---- RECORD EXTRACTS

import Summits.Ventures.CertifiedArithmetic.LowPrec.GemmFirstRegimeGrid
import HarnessLib

/-!
# GEMM worst case LXII-b — ENTRY WORDS on a dyadic grid, every precision: attainment of the
# restart bound `W_p(n₀+k) = ku/(1+ku)`, the plateau, the late and the deficient entry

HONEST FRAMING: certified error envelopes and provably optimal rounding/accumulation schemes for
low-precision formats under stated cost models; every table by two implementations; no hardware or
vendor claims.

Continues file LXII-a (`GemmFirstRegimeGrid`: grid `2^-G`, letters `|z| ≤ M`, odd letters `≤ m₀`,
`T = 2^(manBits+1)`, `n₀ = j₀ + 1` with `M j₀ + m₀ < T`; the exact range and the restart bound
`R(x, n₀+k) ≤ k/(T+k)`).  File LXI-b did this for E2M1² with TWO free letters; the FP6 alphabets need
THREE (E3M2² into binary32 enters the binade `[2^24, 2^25)` at `2^24 + 1 = 172032 + 147456 + 1 +
200704·82` and no two letters do it), so the entry word here is, in grid units,
`A, B, M^{×j}, C, 1, 1, …` (`ewN3`; `j + 2 = n₀` letters before the entry letter `C`):

* `roundNE_tie_downG` — THE ONE ROUNDING FACT: for `T ≤ V₀ < 2T` with `4 ∣ V₀` (an even significand
  on the binade of spacing `2`), `fl_φ((V₀+1)/2^G) = V₀/2^G` (ties-to-even drops the unit above).
* `ew3_seqSum`, `relErr_entryWord3` — if `V = A + B + Mj + C ∈ {V₀, V₀+1}` then from the entry on the
  accumulator holds `V₀/2^G` for ever (every later unit is a dropped tie), so the relative error after
  `j + 3 + d` letters is exactly `(V + d - V₀)/(V + d)`.
* `relErr_ew3_deficient` (`V = T + 4e + 1`: error `(d+1)/(T + 4e + d + 1)`; `e = 0` is ATTAINMENT of
  Lange–Rump's bound `k/(T+k)` at `n₀ + k` letters, `relErr_ew3_law`), `relErr_ew3_late` (`V = T`:
  `d/(T+d)`, one letter late), `relErr_ew3_plateau` (`M^{×n₀}, 1, 1, …` with `T ≤ M n₀`:
  `(d+1)/(M n₀ + d + 1)`, so the zero range `n ≤ n₀` of file LXII-a is sharp).
File LXII-c turns these into rows of `W_φ` for the six alphabets (which of `T + 1`, `T`, `T + 4e + 1`
are sums `A + B + Mj + C` of letters is a finite question per `p mod ord_{M'}(2)`, `M = 2^v M'`).

Method: the precision and the alphabet are symbols; one application of the binade step
`rneSigMag_binade_step` of file XLIX-a through the grid bridge `toRat_roundNE_grid_prec`.
References: [BoldoEtAl2023, Thm 4.5] (bound `ku/(1+ku)` attained by `(1,u,…,u)`; here by letters),
[LangeRump2019]; [IEEE7542019, §4.3.1] (ties to even); [Higham2002, §4.2]; [RouhaniEtAl2023MX,
Table 1]; FRESHNESS-GEMM.md gen 16 (novelty presearch).
-/

namespace Summit.Ventures.CertifiedArithmetic.LowPrec.Gemm

open Literature.ComputerArithmetic.FloatingPoint
open Literature.ComputerArithmetic.FloatingPoint.MiniFloat
open Finset

/-! ### Entry words `A, B, M^{×j}, C, 1, 1, …` in grid units -/

/-- The entry word in grid units: `A, B, M^{×j}, C, 1, 1, …`. [cell, gemm.tex Prop. p:fpA (iii)] -/
def ewN3 (M j A B C : ℕ) (i : ℕ) : ℕ :=
  if i = 0 then A else if i = 1 then B else if i ≤ j + 1 then M else if i = j + 2 then C else 1
/-- Graded commutativity for wedges of vectors: an `m`-fold wedge and an `n`-fold wedge commute
up to the sign `(−1)^{mn}`. -/
theorem ιMulti_mul_ιMulti_comm {m n : ℕ} (v : Fin m → M) (w : Fin n → M) :
    ιMulti R m v * ιMulti R n w = (-1 : R) ^ (m * n) • (ιMulti R n w * ιMulti R m v) := by
  induction m with
  | zero => simp
  | succ m ih =>
    rw [ιMulti_succ_apply]
    calc ι R (v 0) * ιMulti R m (Matrix.vecTail v) * ιMulti R n w
        = ι R (v 0) * (ιMulti R m (Matrix.vecTail v) * ιMulti R n w) := by rw [mul_assoc]
      _ = (-1 : R) ^ (m * n) • ((ι R (v 0) * ιMulti R n w) * ιMulti R m (Matrix.vecTail v)) := by
          rw [ih, mul_smul_comm, mul_assoc]
      _ = (-1 : R) ^ (m * n) •
            (((-1 : R) ^ n • (ιMulti R n w * ι R (v 0))) * ιMulti R m (Matrix.vecTail v)) := by
          rw [ι_mul_ιMulti]
      _ = (-1 : R) ^ ((m + 1) * n) •
            (ιMulti R n w * (ι R (v 0) * ιMulti R m (Matrix.vecTail v))) := by
          rw [smul_mul_assoc, smul_smul, ← pow_add, mul_assoc, add_mul, one_mul]

/-- Graded commutativity of the exterior algebra: `x ∈ ⋀[R]^m M` and `y ∈ ⋀[R]^n M` satisfy
`x * y = (−1)^{mn} • (y * x)`. -/
theorem mul_comm_of_mem_exteriorPower {m n : ℕ} {x y : ExteriorAlgebra R M}
    (hx : x ∈ ⋀[R]^m M) (hy : y ∈ ⋀[R]^n M) :
    x * y = (-1 : R) ^ (m * n) • (y * x) := by
  rw [← ιMulti_span_fixedDegree] at hx hy
  induction hx using Submodule.span_induction with
  | mem x hx =>
    obtain ⟨v, rfl⟩ := hx
    induction hy using Submodule.span_induction with
    | mem y hy =>
      obtain ⟨w, rfl⟩ := hy
      exact ιMulti_mul_ιMulti_comm v w
    | zero => simp
    | add y z _ _ hy hz => rw [mul_add, add_mul, hy, hz, smul_add]
    | smul r y _ hy => rw [mul_smul_comm, smul_mul_assoc, hy, smul_comm]
  | zero => simp
  | add x z _ _ hx hz => rw [add_mul, mul_add, hx, hz, smul_add]
  | smul r x _ hx => rw [smul_mul_assoc, mul_smul_comm, hx, smul_comm]

/-- `(−1)^{q·q} = (−1)^q`. -/
theorem neg_one_pow_mul_self (q : ℕ) : (-1 : R) ^ (q * q) = (-1) ^ q :=
  neg_one_pow_congr (by rw [Nat.even_mul, or_self])

/-- The two printed orders of the local product formula differ by `(−1)^q`: for two `q`-fold
wedges of vectors, `ψ_{0,q} ∧ ψ_{q,0} = (−1)^q • (ψ_{q,0} ∧ ψ_{0,q})`; at `q = 1` a sign `−1`. -/
theorem ιMulti_mul_ιMulti_comm_self {q : ℕ} (v w : Fin q → M) :
    ιMulti R q v * ιMulti R q w = (-1 : R) ^ q • (ιMulti R q w * ιMulti R q v) := by
  rw [ιMulti_mul_ιMulti_comm, neg_one_pow_mul_self]

/-- The same for arbitrary elements of `⋀[R]^q M`. -/
theorem mul_comm_of_mem_exteriorPower_self {q : ℕ} {x y : ExteriorAlgebra R M}
    (hx : x ∈ ⋀[R]^q M) (hy : y ∈ ⋀[R]^q M) :
    x * y = (-1 : R) ^ q • (y * x) := by
  rw [mul_comm_of_mem_exteriorPower hx hy, neg_one_pow_mul_self]
/-- ★★★ **(K1b-a) IN THE K-STOREY'S CURRENCIES** (px10 g13 (K1-fam) letter `hE`): `RegPr F n K ε₀ U₀`, the two windows, `n < K`, no-wrap ⟹
`∃ E, (‖Q_k(U₀)(E c) − c‖ ≤ ½‖c‖) ∧ (‖E c‖ ≤ 45·√((c₀∕cB)·ℓ³)·‖c‖) ∧ (Σ_μ‖D^η_{U₀}(toL2S (toL2⁻¹(E c))^μ)‖² ≤ 33·10⁸·((c₀∕cB)·ℓ³)·‖c‖²)` — `C₁ L = 45`, `C_D L = 33·10⁸`,
L-ONLY (indeed absolute): K-FREE AT THE PIN `cB = c₀ℓ³`. [cite: Balaban1985BackgroundPropagators, (3.126)–(3.132) pp.420–422; Balaban1984PropagatorsI, (1.47)–(1.50) p.26] -/
theorem exists_transportedInterpolant_rows_kfree_allMembers {ε₀ : ℝ} (hε₀ : 0 < ε₀) (hε : 10 ^ 10 * (F.L : ℝ) ^ 6 * ε₀ ≤ 1) (hε12 : 10 ^ 12 * (F.L : ℝ) ^ 3 * ε₀ ≤ 1)
    (U₀ : GaugeField (F.P K) 0 (Matrix.specialUnitaryGroup (Fin 2) ℂ)) (hreg : RegPr F n K ε₀ U₀) (hnK : n < K)
    :
    ∃ E : WL2 ℂ (fun _ : PBond (F.P n) 0 => cB) W₂ →ₗ[ℂ] BondL2K ℂ 3 (periodsT3 F K) c₀ W₂,
      (∀ c : WL2 ℂ (fun _ : PBond (F.P n) 0 => cB) W₂, ‖Qk F n K h c₀ cB U₀ (E c) - c‖ ≤ (1 / 2) * ‖c‖)
      ∧ (∀ c : WL2 ℂ (fun _ : PBond (F.P n) 0 => cB) W₂, ‖E c‖ ≤ 45 * Real.sqrt ((c₀ / cB) * ((F.L : ℝ) ^ (K - n)) ^ 3) * ‖c‖)
      ∧ (∀ c : WL2 ℂ (fun _ : PBond (F.P n) 0 => cB) W₂,
          ∑ μ : Fin (F.P K).d, ‖DL2 F n K c₀ U₀ (toL2S F K c₀ (formComp ((toL2 F K c₀).symm (E c)) μ))‖ ^ 2
            ≤ 33 * 10 ^ 8 * ((c₀ / cB) * ((F.L : ℝ) ^ (K - n)) ^ 3) * ‖c‖ ^ 2) := by
  obtain ⟨E, hQE, hE1, hED⟩ := exists_transportedInterpolant_rows_of_regPr_allMembers F n K h c₀ cB hε₀ hε hε12 U₀ hreg hnK
  have hCD := CD_le_kfree F n K c₀ cB hε₀ hε hnK
  refine ⟨E, hQE, fun c => ?_, fun c => (hED c).trans (mul_le_mul_of_nonneg_right hCD (sq_nonneg _))⟩
  have h1 := hE1 c
  rwa [show c₀ * ((F.L : ℝ) ^ (K - n)) ^ 3 / cB = c₀ / cB * ((F.L : ℝ) ^ (K - n)) ^ 3 from by ring] at h1

end Summit.QuantumFields.YangMills.Theorems.Prop7TransportedInterpolantRowsAllMembers

end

--------

From the data above, gather every line that includes the word "ExteriorAlgebra".

#### REPLY
theorem mul_comm_of_mem_exteriorPower {m n : ℕ} {x y : ExteriorAlgebra R M}
theorem mul_comm_of_mem_exteriorPower_self {q : ℕ} {x y : ExteriorAlgebra R M}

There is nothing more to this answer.